import Mathlib
import HarnessLib
import Summits.ResolutionOfSingularities.ResolutionOfSingularities.Theorems.WildQuotientsWildQuotientResolutionS1aKillShift

/-!
# W4.5c — K-UNIQ SIG v2: the kill ray is the LEAST admissible ray (K-ULP), support uniqueness (K-ULP-S),
# and the frame-free uniqueness target (K-U)

[OURS · L1 W4.5c · res-L1-w45c-plan-1 g14 · counted 0 · signatures only (sorries intentional); NOT a statement of any manuscript.]
Crux `stmt-ResolutionOfSingularities-17941` `CyclicQuotientFourfolds`, line `s1a-logminvertex` v10, K-side (`stub_killTouchReachAux`).
Companion memo: `Cruxes/CyclicQuotientFourfolds/Lines/s1a-logminvertex-K-UNIQ-v1.md`.

* §1 the ADMISSIBLE POLYHEDRON of a frame: rows `⟨r, a⟩ ≥ r_t + 1` (`t = none`: a weight-0 row), `Admissible`, and the
  vertex-irrelevance witnesses `PurePowerTight` (for every centre variable `i` some row contains the pure power `x_i^m`, tight at `r`);
* §2 **K-ULP** `least_of_purePowerTight`: such an `r` is componentwise BELOW every admissible `r'` (so per frame and support there is at most
  ONE kill ray, = the least element of the polyhedron; U-OBS / K-UNIQ-BOX of THETA-LP-CENSUS v10 box-free); **K-ULP-S** `not_admissible_of_nonpos`:
  no admissible ray vanishes at a centre variable (at most ONE support kills per frame);
* §3 **K-LEAST** `weightedFiltration_le_of_kill_of_admissible` (HAND-PROVED in K-UNIQ memo v2 §A, v2 of this file; to be kernel-checked): the
  normalised filtration of an IRRELEVANT σ-admissible weighted centre `(f, w, δ)` is BELOW (ideals contained in) the normalised filtration of every
  σ-admissible weighted centre `(f', w', δ')` with `(f) ≤ (f')`, `f'` regular and `B ⧸ (f')` reduced: `n·δ ≤ k·δ' ⇒ 𝒥_k(f,w) ≤ 𝒥_n(f',w')`.
  Frame-free form of K-ULP (proof: the homogeneous ideal `𝔮 = ⊕ₘ (𝒥ₘ ∩ {ord' > λ m δ'/δ}) mod 𝒥ₘ₊₁` of `gr_𝒥(B)` contains the initial ideal of `θ`
  but not the powers of `in f_{i₀}`, against irrelevance);
* §4 **K-U** `weightedFiltration_veronese_eq_of_kills` (corollary of §3 applied both ways): two irrelevant σ-admissible weighted centres with the same
  centre ideal define the same Rees filtration up to Veronese: `𝒥_{kδ}(f,w) = 𝒥_{kδ'}(f',w')` — the agreement clause of
  `exists_isPrincipalCentre_touch_of_certCover` (p639213) / `…_of_nodeCertCover` (p639895) for irrelevant kill charts with a common centre, after
  scaling each chart to a common shift; (2,1) leaf case = `weightedFiltration_eq_of_leaf` (p638258). Census v11 (kit j310401) K-UF scan = numerical shadow.
-/

noncomputable section

open Literature.AlgebraicGeometry.Resolution
open scoped LaurentPolynomial
open LaurentPolynomial
open Summit.ResolutionOfSingularities.ResolutionOfSingularities.Theorems.WildQuotientResolution.S1.CoarseChart

namespace Summit.ResolutionOfSingularities.ResolutionOfSingularities.Theorems.WildQuotientResolution.S1.KUniqSig

/-! ## §1 The admissible polyhedron of a frame -/

/-- A ROW of the admissible polyhedron of a σ-adapted frame with centre-variable set `ι`: the exponent vector `a : ι → ℕ` of a monomial of
`θ(x_t)` on the CENTRE variables, and `t : Option ι` = the centre variable whose weight is subtracted (`none` for a weight-0 coordinate or a
frame row `θ(e)/e`). The constraint at a ray `r` (shift normalised to 1) is `⟨r, a⟩ ≥ r_t + 1`. [OURS · L1 W4.5c] -/
abbrev Row (ι : Type) := (ι → ℕ) × Option ι

variable {ι : Type} [Fintype ι] [DecidableEq ι]

/-- the subtracted weight of a row at the ray `r`: `r t`, or `0` for a weight-0 row. [OURS · L1 W4.5c] -/
def Row.target (r : ι → ℚ) (ρ : Row ι) : ℚ := (ρ.2.map r).getD 0

/-- `r` is ADMISSIBLE for the row set `R` (the census LP constraints `v_w(θ x_t) ≥ w_t + δ`, rays `r = w/δ`). [OURS · L1 W4.5c] -/
def Admissible (R : Set (Row ι)) (r : ι → ℚ) : Prop :=
  ∀ ρ ∈ R, Row.target r ρ + 1 ≤ ∑ i, r i * (ρ.1 i : ℚ)

/-- VERTEX-IRRELEVANCE WITNESSES: for every centre variable `i` some row of `R` IS the pure power `x_i^m` and is TIGHT at `r`. (Irrelevance of the
shifted initial ideal at the coordinate point `e_i` of the exceptional divisor forces exactly this.) [OURS · L1 W4.5c] -/
def PurePowerTight (R : Set (Row ι)) (r : ι → ℚ) : Prop :=
  ∀ i, ∃ ρ ∈ R, ∃ m : ℕ, ρ.1 = Pi.single i m ∧ (m : ℚ) * r i = Row.target r ρ + 1

/-! ## §2 K-ULP and K-ULP-S -/

/-- ★★ **K-ULP — THE KILL RAY IS THE LEAST ADMISSIBLE RAY.** If `r > 0` has pure-power tight witnesses in `R`, then every `R`-admissible `r'`
satisfies `r ≤ r'` componentwise. Proof (by hand, K-UNIQ memo v1 §2): let `λ = minᵢ r'ᵢ/rᵢ` be attained at `i₀` and suppose `λ < 1`; the witness row
of `i₀` is `(m·e_{i₀}, t)` with `m r_{i₀} = r_t + 1`; admissibility of `r'` on it gives `m r'_{i₀} ≥ r'_t + 1 ≥ λ r_t + 1`, while
`m r'_{i₀} = λ (r_t + 1)`; hence `λ ≥ 1`. (`t = none`: `λ = m r'_{i₀} ≥ 1` directly.) Consequence: per (frame, support) at most ONE kill ray.
[OURS · L1 W4.5c · K-UNIQ v1; NOT a statement of the manuscript] -/
theorem least_of_purePowerTight (R : Set (Row ι)) (r r' : ι → ℚ) (hr : ∀ i, 0 < r i)
    (hR : PurePowerTight R r) (hr' : Admissible R r') : ∀ i, r i ≤ r' i := by
  sorry

/-- ★ **K-ULP-S — AT MOST ONE SUPPORT KILLS.** With pure-power tight witnesses at `r > 0`, no admissible `r'` has a non-positive coordinate: a
weighting supported on a proper subset of the centre variables (a BIGGER support variety in the same frame) is never admissible.
[OURS · L1 W4.5c · K-UNIQ v1; corollary of `least_of_purePowerTight`] -/
theorem not_admissible_of_nonpos (R : Set (Row ι)) (r r' : ι → ℚ) (hr : ∀ i, 0 < r i)
    (hR : PurePowerTight R r) (i₀ : ι) (h0 : r' i₀ ≤ 0) : ¬ Admissible R r' := by
  sorry

/-! ## §3 K-LEAST — the kill filtration is the least admissible filtration (frame-free K-ULP; hand-proved, K-UNIQ v2 §A) -/

universe u

/-- ★★★ **K-LEAST.** Let `β` be a non-zero-divisor, `(f, w, δ)` (`δ > 0`) a weighted centre that is σ-admissible ((a′)_δ) with IRRELEVANT shifted
initial ideal ((i)_δ of KC3_δ), and `(f', w', δ')` any σ-admissible ((a′)_δ') weighted centre with `f'` a regular sequence, `B ⧸ (f')` reduced, positive
weights and `(f) ≤ (f')` (its centre is contained in the kill centre). Then the normalised kill filtration is the SMALLER one:
`n·δ ≤ k·δ' ⇒ 𝒥_k(f,w) ≤ 𝒥_n(f',w')`. Proof (K-UNIQ v2 §A): with `λ = min_t ord'(f_t)·δ/(w_t δ')` one has `ord' ≥ λ·(δ'/δ)·ord` on `B`; if `λ < 1`
the classes `𝔮ₘ` of `𝒥ₘ(f,w) ∩ {ord' > λ m δ'/δ}` form a homogeneous ideal of `gr_𝒥(B) = R^w/(s)` containing the image of `(aug σ_R : β s^δ)` (by (a′)_δ'
and `λ < 1`) hence, by (i)_δ, a power of `in(f_{i₀})` — but `ord'(f_{i₀}^N) = N·ord'(f_{i₀}) = λ N w_{i₀} δ'/δ` exactly (reduced `gr'`), contradiction.
No regularity is needed on `f`. [OURS · L1 W4.5c · K-UNIQ v2; NOT a statement of the manuscript] -/
theorem weightedFiltration_le_of_kill_of_admissible {B : Type u} [CommRing B] [IsNoetherianRing B] (σ : B ≃+* B) (β : B)
    (hβ : β ∈ nonZeroDivisors B) {p : ℕ} (hp : 0 < p) (hσp : ∀ x : B, (⇑σ)^[p] x = x)
    {c c' : ℕ} (f : Fin c → B) (f' : Fin c' → B) (w : Fin c → ℕ) (w' : Fin c' → ℕ) (δ δ' : ℕ) (hδ : 0 < δ)
    (hw' : ∀ i, 0 < w' i) (hI : Ideal.span (Set.range f) ≤ Ideal.span (Set.range f'))
    (hreg' : RingTheory.Sequence.IsRegular B (List.ofFn f')) (hred' : IsReduced (B ⧸ Ideal.span (Set.range f')))
    (hσJ : ∀ n : ℕ, ((weightedFiltration f w).ideal n).map (σ : B →+* B) ≤ (weightedFiltration f w).ideal n)
    (hadm : ∀ (n : ℕ) (y : B), y ∈ (weightedFiltration f w).ideal n →
      σ y - y ∈ Ideal.span {β} * (weightedFiltration f w).ideal (n + δ))
    (hirr : ∃ N : ℕ, cobordantAlgebra.vertexIdeal f w ^ N ≤
      (augmentationIdeal (sigmaR σ f w hσJ hp hσp)).colon
          (Ideal.span {algebraMap B (↥(cobordantAlgebra f w)) β * cobordantAlgebra.s f w ^ δ}) ⊔
        cobordantAlgebra.excIdeal f w)
    (hadm' : ∀ (n : ℕ) (y : B), y ∈ (weightedFiltration f' w').ideal n →
      σ y - y ∈ Ideal.span {β} * (weightedFiltration f' w').ideal (n + δ'))
    (n k : ℕ) (hnk : n * δ ≤ k * δ') :
    (weightedFiltration f w).ideal k ≤ (weightedFiltration f' w').ideal n := by
  sorry

/-! ## §4 K-U — frame-free uniqueness of the kill filtration (corollary of §3) -/

/-- ★★★ **K-U.** Two weighted centres `(f, w, δ)`, `(f', w', δ')` with the SAME centre ideal, regular with reduced quotient, both σ-admissible for the
boundary `β` and both with IRRELEVANT shifted initial ideal define the same Rees filtration up to Veronese: `𝒥_{kδ}(f,w) = 𝒥_{kδ'}(f',w')`. (§3 both ways
with `(n,k) = (kδ', kδ)`.) Known special case: the (2,1) leaf `weightedFiltration_eq_of_leaf` (p638258). [OURS · L1 W4.5c · K-UNIQ v2; NOT a statement of
the manuscript] -/
theorem weightedFiltration_veronese_eq_of_kills {B : Type u} [CommRing B] [IsNoetherianRing B] (σ : B ≃+* B) (β : B)
    (hβ : β ∈ nonZeroDivisors B) {p : ℕ} (hp : 0 < p) (hσp : ∀ x : B, (⇑σ)^[p] x = x)
    {c c' : ℕ} (f : Fin c → B) (f' : Fin c' → B) (w : Fin c → ℕ) (w' : Fin c' → ℕ) (δ δ' : ℕ) (hδ : 0 < δ) (hδ' : 0 < δ')
    (hw : ∀ i, 0 < w i) (hw' : ∀ i, 0 < w' i)
    (hI : Ideal.span (Set.range f') = Ideal.span (Set.range f))
    (hreg : RingTheory.Sequence.IsRegular B (List.ofFn f)) (hreg' : RingTheory.Sequence.IsRegular B (List.ofFn f'))
    (hred : IsReduced (B ⧸ Ideal.span (Set.range f)))
    (hσJ : ∀ n : ℕ, ((weightedFiltration f w).ideal n).map (σ : B →+* B) ≤ (weightedFiltration f w).ideal n)
    (hσJ' : ∀ n : ℕ, ((weightedFiltration f' w').ideal n).map (σ : B →+* B) ≤ (weightedFiltration f' w').ideal n)
    (hadm : ∀ (n : ℕ) (y : B), y ∈ (weightedFiltration f w).ideal n →
      σ y - y ∈ Ideal.span {β} * (weightedFiltration f w).ideal (n + δ))
    (hadm' : ∀ (n : ℕ) (y : B), y ∈ (weightedFiltration f' w').ideal n →
      σ y - y ∈ Ideal.span {β} * (weightedFiltration f' w').ideal (n + δ'))
    (hirr : ∃ N : ℕ, cobordantAlgebra.vertexIdeal f w ^ N ≤
      (augmentationIdeal (sigmaR σ f w hσJ hp hσp)).colon
          (Ideal.span {algebraMap B (↥(cobordantAlgebra f w)) β * cobordantAlgebra.s f w ^ δ}) ⊔
        cobordantAlgebra.excIdeal f w)
    (hirr' : ∃ N : ℕ, cobordantAlgebra.vertexIdeal f' w' ^ N ≤
      (augmentationIdeal (sigmaR σ f' w' hσJ' hp hσp)).colon
          (Ideal.span {algebraMap B (↥(cobordantAlgebra f' w')) β * cobordantAlgebra.s f' w' ^ δ'}) ⊔
        cobordantAlgebra.excIdeal f' w') (k : ℕ) :
    (weightedFiltration f w).ideal (k * δ) = (weightedFiltration f' w').ideal (k * δ') := by
  have hred' : IsReduced (B ⧸ Ideal.span (Set.range f')) := by rw [hI]; exact hred
  refine le_antisymm ?_ ?_
  · exact weightedFiltration_le_of_kill_of_admissible σ β hβ hp hσp f f' w w' δ δ' hδ hw' hI.ge hreg' hred' hσJ hadm hirr hadm'
      (k * δ') (k * δ) (by rw [Nat.mul_right_comm])
  · exact weightedFiltration_le_of_kill_of_admissible σ β hβ hp hσp f' f w' w δ' δ hδ' hw hI.le hreg hred hσJ' hadm' hirr' hadm
      (k * δ) (k * δ') (by rw [Nat.mul_right_comm])

end Summit.ResolutionOfSingularities.ResolutionOfSingularities.Theorems.WildQuotientResolution.S1.KUniqSig

end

___

Task instructions –
Reproduce only the lines above spanning from the line containing "LEAST ADMISSIBLE RAY.**" through the line containing "theorem not_admissible_of_nonpos (R", word for word.

Written response –
/-- ★★ **K-ULP — THE KILL RAY IS THE LEAST ADMISSIBLE RAY.** If `r > 0` has pure-power tight witnesses in `R`, then every `R`-admissible `r'`
satisfies `r ≤ r'` componentwise. Proof (by hand, K-UNIQ memo v1 §2): let `λ = minᵢ r'ᵢ/rᵢ` be attained at `i₀` and suppose `λ < 1`; the witness row
of `i₀` is `(m·e_{i₀}, t)` with `m r_{i₀} = r_t + 1`; admissibility of `r'` on it gives `m r'_{i₀} ≥ r'_t + 1 ≥ λ r_t + 1`, while
`m r'_{i₀} = λ (r_t + 1)`; hence `λ ≥ 1`. (`t = none`: `λ = m r'_{i₀} ≥ 1` directly.) Consequence: per (frame, support) at most ONE kill ray.
[OURS · L1 W4.5c · K-UNIQ v1; NOT a statement of the manuscript] -/
theorem least_of_purePowerTight (R : Set (Row ι)) (r r' : ι → ℚ) (hr : ∀ i, 0 < r i)
    (hR : PurePowerTight R r) (hr' : Admissible R r') : ∀ i, r i ≤ r' i := by
  sorry

/-- ★ **K-ULP-S — AT MOST ONE SUPPORT KILLS.** With pure-power tight witnesses at `r > 0`, no admissible `r'` has a non-positive coordinate: a
weighting supported on a proper subset of the centre variables (a BIGGER support variety in the same frame) is never admissible.
[OURS · L1 W4.5c · K-UNIQ v1; corollary of `least_of_purePowerTight`] -/
theorem not_admissible_of_nonpos (R : Set (Row ι)) (r r' : ι → ℚ) (hr : ∀ i, 0 < r i)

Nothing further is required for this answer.